┌────────

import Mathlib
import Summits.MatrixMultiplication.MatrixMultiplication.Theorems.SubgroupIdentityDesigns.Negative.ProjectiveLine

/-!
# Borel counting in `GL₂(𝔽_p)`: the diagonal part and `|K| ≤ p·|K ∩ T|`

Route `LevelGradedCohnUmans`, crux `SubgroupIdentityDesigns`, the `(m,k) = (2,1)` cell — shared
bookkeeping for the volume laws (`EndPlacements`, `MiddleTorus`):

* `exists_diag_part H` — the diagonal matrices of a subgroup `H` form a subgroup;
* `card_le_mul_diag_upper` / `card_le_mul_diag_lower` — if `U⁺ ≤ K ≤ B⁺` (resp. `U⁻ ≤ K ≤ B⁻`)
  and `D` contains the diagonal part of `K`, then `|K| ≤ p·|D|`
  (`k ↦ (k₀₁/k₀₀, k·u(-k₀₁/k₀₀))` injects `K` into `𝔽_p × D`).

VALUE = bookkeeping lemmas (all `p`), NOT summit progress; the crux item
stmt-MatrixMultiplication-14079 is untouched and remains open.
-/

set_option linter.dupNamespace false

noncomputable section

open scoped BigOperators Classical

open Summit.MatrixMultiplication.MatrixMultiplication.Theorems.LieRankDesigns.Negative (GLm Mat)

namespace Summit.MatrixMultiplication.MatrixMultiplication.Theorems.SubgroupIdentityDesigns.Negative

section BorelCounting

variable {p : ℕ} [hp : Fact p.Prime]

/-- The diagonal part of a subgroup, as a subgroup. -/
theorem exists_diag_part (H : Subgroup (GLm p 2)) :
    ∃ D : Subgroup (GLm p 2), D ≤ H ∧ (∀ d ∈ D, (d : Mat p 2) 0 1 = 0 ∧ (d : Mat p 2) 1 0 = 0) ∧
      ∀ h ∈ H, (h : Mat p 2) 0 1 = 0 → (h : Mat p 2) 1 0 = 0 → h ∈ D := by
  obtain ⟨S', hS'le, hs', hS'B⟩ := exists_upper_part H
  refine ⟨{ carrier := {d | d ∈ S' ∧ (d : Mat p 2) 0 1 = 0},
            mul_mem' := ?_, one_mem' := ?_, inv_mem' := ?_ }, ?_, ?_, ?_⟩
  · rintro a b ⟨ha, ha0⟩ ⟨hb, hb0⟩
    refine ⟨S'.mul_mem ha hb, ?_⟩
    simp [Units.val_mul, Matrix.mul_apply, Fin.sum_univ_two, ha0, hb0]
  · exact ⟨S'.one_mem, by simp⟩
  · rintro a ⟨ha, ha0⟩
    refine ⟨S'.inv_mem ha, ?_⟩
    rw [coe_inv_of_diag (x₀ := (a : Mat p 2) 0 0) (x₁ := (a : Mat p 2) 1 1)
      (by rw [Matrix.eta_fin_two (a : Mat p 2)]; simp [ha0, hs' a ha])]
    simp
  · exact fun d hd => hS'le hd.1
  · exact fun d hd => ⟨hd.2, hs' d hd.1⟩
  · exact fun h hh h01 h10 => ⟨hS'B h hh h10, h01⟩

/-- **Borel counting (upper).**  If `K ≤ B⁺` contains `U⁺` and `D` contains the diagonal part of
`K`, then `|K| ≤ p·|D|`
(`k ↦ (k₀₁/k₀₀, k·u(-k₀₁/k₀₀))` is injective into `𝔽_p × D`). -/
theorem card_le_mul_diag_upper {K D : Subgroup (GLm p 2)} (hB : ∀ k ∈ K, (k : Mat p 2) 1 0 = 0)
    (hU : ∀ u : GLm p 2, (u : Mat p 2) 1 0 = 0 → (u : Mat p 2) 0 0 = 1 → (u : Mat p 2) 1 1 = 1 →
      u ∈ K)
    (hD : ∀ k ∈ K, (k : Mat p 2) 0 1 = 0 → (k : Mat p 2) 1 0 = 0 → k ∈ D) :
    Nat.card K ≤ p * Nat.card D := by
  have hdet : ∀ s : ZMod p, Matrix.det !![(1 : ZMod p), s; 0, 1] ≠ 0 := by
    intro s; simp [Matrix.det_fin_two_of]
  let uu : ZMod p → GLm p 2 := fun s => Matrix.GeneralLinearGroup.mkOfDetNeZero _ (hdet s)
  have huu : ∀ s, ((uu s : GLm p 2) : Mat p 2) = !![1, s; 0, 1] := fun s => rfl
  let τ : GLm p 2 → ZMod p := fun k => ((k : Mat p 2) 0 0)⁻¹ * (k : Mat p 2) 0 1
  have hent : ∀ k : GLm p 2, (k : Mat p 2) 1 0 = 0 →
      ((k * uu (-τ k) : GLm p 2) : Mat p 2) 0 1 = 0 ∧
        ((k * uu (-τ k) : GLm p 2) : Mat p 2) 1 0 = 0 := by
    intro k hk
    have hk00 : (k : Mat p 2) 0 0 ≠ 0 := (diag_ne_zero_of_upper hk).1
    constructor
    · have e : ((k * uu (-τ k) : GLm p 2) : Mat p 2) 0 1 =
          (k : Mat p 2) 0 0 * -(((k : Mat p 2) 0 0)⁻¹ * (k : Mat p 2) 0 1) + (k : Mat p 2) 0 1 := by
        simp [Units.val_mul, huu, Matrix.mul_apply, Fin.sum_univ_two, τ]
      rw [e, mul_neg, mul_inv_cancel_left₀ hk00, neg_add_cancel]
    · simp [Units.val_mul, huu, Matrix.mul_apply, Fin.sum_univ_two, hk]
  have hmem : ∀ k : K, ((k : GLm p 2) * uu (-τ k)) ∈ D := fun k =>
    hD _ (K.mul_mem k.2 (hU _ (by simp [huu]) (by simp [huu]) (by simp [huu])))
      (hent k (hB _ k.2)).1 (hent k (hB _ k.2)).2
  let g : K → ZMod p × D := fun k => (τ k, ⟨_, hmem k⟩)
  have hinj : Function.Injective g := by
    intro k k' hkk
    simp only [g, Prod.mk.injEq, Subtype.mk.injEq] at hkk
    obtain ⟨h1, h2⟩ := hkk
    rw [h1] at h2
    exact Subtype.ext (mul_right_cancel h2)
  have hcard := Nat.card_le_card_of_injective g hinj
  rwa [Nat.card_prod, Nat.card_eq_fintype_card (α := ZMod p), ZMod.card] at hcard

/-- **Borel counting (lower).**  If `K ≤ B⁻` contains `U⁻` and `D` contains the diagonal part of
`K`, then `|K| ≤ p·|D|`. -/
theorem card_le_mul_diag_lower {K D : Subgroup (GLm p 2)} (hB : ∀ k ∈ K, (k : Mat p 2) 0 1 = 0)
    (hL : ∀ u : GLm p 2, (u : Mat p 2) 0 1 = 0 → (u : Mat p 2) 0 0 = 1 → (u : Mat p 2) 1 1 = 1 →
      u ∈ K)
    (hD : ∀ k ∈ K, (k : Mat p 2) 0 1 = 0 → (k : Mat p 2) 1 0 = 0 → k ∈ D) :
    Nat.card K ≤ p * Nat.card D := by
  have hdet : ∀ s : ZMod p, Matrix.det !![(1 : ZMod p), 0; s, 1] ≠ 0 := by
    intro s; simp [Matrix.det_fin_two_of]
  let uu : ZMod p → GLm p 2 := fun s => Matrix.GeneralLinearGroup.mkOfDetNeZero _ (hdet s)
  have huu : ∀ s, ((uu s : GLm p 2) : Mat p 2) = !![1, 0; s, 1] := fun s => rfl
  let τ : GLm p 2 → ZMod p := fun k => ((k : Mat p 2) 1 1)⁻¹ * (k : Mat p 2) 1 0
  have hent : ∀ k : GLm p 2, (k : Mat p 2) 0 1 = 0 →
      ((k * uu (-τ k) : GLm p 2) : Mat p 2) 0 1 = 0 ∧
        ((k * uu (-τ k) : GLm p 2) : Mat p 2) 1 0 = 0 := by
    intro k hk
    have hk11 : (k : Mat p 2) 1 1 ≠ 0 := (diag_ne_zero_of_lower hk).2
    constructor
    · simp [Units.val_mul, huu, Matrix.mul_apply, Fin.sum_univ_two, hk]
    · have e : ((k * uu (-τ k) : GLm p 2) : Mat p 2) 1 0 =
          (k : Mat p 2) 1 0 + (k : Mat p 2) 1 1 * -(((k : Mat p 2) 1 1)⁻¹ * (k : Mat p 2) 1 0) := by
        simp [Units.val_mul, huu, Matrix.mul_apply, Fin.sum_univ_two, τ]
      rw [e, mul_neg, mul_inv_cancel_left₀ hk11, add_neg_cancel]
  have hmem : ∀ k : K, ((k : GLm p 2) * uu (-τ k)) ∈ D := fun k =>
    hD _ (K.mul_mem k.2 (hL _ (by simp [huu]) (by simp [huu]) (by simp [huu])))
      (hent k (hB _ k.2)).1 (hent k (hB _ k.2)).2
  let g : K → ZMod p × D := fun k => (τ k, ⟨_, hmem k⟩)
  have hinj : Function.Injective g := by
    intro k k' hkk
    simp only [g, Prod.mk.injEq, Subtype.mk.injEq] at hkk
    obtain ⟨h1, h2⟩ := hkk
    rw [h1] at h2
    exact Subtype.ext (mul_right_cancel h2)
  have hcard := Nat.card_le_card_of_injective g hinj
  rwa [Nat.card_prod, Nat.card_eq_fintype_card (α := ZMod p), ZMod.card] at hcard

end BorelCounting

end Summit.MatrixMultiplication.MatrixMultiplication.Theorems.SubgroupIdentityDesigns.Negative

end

└────────
┌────────

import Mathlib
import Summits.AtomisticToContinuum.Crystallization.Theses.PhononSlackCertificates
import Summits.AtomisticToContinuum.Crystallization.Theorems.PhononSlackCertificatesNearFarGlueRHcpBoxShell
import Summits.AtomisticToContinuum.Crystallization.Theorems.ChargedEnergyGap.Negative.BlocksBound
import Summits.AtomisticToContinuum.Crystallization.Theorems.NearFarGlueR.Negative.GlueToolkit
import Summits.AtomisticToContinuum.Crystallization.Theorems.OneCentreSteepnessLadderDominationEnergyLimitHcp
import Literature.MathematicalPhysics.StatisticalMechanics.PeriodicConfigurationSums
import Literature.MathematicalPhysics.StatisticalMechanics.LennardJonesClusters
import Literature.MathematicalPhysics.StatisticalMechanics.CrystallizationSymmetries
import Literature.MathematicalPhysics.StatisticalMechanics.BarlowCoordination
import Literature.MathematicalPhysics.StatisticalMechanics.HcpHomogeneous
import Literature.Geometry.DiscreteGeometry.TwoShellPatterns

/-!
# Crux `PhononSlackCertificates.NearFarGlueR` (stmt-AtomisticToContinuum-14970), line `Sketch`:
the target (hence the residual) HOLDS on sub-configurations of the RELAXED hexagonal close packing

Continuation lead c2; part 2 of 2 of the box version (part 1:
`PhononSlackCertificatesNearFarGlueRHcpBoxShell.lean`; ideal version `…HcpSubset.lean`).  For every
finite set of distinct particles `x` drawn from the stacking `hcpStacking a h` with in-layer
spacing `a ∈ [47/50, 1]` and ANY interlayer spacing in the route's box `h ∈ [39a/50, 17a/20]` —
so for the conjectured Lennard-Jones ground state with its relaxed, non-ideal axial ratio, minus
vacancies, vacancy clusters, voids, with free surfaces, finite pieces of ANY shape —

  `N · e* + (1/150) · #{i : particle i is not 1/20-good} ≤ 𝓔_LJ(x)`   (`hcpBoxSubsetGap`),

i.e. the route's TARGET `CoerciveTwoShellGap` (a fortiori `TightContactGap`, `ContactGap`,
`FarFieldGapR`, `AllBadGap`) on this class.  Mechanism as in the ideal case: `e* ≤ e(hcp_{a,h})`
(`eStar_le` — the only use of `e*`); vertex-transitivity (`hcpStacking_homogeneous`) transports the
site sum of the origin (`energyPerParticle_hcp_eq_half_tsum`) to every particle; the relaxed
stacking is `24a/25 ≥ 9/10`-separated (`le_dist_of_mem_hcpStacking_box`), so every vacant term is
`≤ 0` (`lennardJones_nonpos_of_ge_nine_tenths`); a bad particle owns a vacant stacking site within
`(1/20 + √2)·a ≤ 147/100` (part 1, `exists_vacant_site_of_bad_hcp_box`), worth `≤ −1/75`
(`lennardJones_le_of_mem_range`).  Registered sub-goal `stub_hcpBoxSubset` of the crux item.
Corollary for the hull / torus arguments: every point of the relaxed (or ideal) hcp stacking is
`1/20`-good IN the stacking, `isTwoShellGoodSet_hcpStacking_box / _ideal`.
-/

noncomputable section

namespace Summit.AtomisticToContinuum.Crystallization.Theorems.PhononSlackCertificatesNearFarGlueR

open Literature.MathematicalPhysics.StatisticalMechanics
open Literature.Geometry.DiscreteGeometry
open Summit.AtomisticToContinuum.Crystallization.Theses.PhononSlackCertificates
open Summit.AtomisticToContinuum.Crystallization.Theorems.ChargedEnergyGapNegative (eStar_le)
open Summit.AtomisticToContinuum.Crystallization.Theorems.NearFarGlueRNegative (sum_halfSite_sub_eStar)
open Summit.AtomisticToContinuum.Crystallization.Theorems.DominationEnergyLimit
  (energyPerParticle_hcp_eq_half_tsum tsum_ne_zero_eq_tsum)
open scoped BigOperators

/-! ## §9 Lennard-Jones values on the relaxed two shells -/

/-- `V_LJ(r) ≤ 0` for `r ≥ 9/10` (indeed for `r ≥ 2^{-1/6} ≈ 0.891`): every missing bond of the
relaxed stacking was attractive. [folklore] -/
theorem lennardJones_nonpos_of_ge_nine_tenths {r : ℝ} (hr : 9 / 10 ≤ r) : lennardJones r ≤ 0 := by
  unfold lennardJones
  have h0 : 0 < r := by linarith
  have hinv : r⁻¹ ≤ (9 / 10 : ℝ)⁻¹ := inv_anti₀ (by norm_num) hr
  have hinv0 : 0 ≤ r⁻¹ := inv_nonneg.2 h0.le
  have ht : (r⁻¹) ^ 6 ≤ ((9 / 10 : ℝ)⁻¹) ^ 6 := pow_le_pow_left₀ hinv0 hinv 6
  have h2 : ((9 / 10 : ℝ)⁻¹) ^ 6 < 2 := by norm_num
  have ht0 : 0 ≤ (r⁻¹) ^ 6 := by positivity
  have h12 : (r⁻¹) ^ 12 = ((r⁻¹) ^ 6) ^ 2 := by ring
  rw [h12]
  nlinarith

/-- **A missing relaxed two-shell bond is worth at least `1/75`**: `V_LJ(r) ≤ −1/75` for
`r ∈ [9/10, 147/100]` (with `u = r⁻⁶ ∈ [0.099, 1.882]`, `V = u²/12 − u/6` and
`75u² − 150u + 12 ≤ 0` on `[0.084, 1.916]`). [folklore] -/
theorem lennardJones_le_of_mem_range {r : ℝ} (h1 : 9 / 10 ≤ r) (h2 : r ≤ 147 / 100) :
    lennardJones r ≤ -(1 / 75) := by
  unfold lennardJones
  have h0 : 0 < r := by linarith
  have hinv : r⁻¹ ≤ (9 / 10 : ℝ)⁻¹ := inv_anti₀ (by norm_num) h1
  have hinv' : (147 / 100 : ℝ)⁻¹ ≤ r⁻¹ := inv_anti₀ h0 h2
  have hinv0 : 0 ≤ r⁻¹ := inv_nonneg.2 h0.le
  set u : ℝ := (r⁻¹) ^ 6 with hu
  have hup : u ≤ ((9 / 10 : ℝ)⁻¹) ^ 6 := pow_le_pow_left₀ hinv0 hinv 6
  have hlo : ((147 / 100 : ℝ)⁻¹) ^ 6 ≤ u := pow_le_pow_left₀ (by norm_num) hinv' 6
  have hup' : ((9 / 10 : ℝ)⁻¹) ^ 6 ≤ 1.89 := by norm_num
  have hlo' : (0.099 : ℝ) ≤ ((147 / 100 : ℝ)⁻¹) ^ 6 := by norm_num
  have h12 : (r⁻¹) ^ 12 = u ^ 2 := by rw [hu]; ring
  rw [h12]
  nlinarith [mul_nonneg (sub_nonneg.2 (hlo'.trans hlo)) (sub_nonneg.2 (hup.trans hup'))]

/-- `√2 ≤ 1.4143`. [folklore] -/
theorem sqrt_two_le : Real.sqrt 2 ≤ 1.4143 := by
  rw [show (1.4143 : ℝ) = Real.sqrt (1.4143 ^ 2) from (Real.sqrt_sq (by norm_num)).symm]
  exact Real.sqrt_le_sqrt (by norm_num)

└────────

## Your objective
Find the lines of the material that contain the word "contains" and report only how many there are.

## Reply to the task
3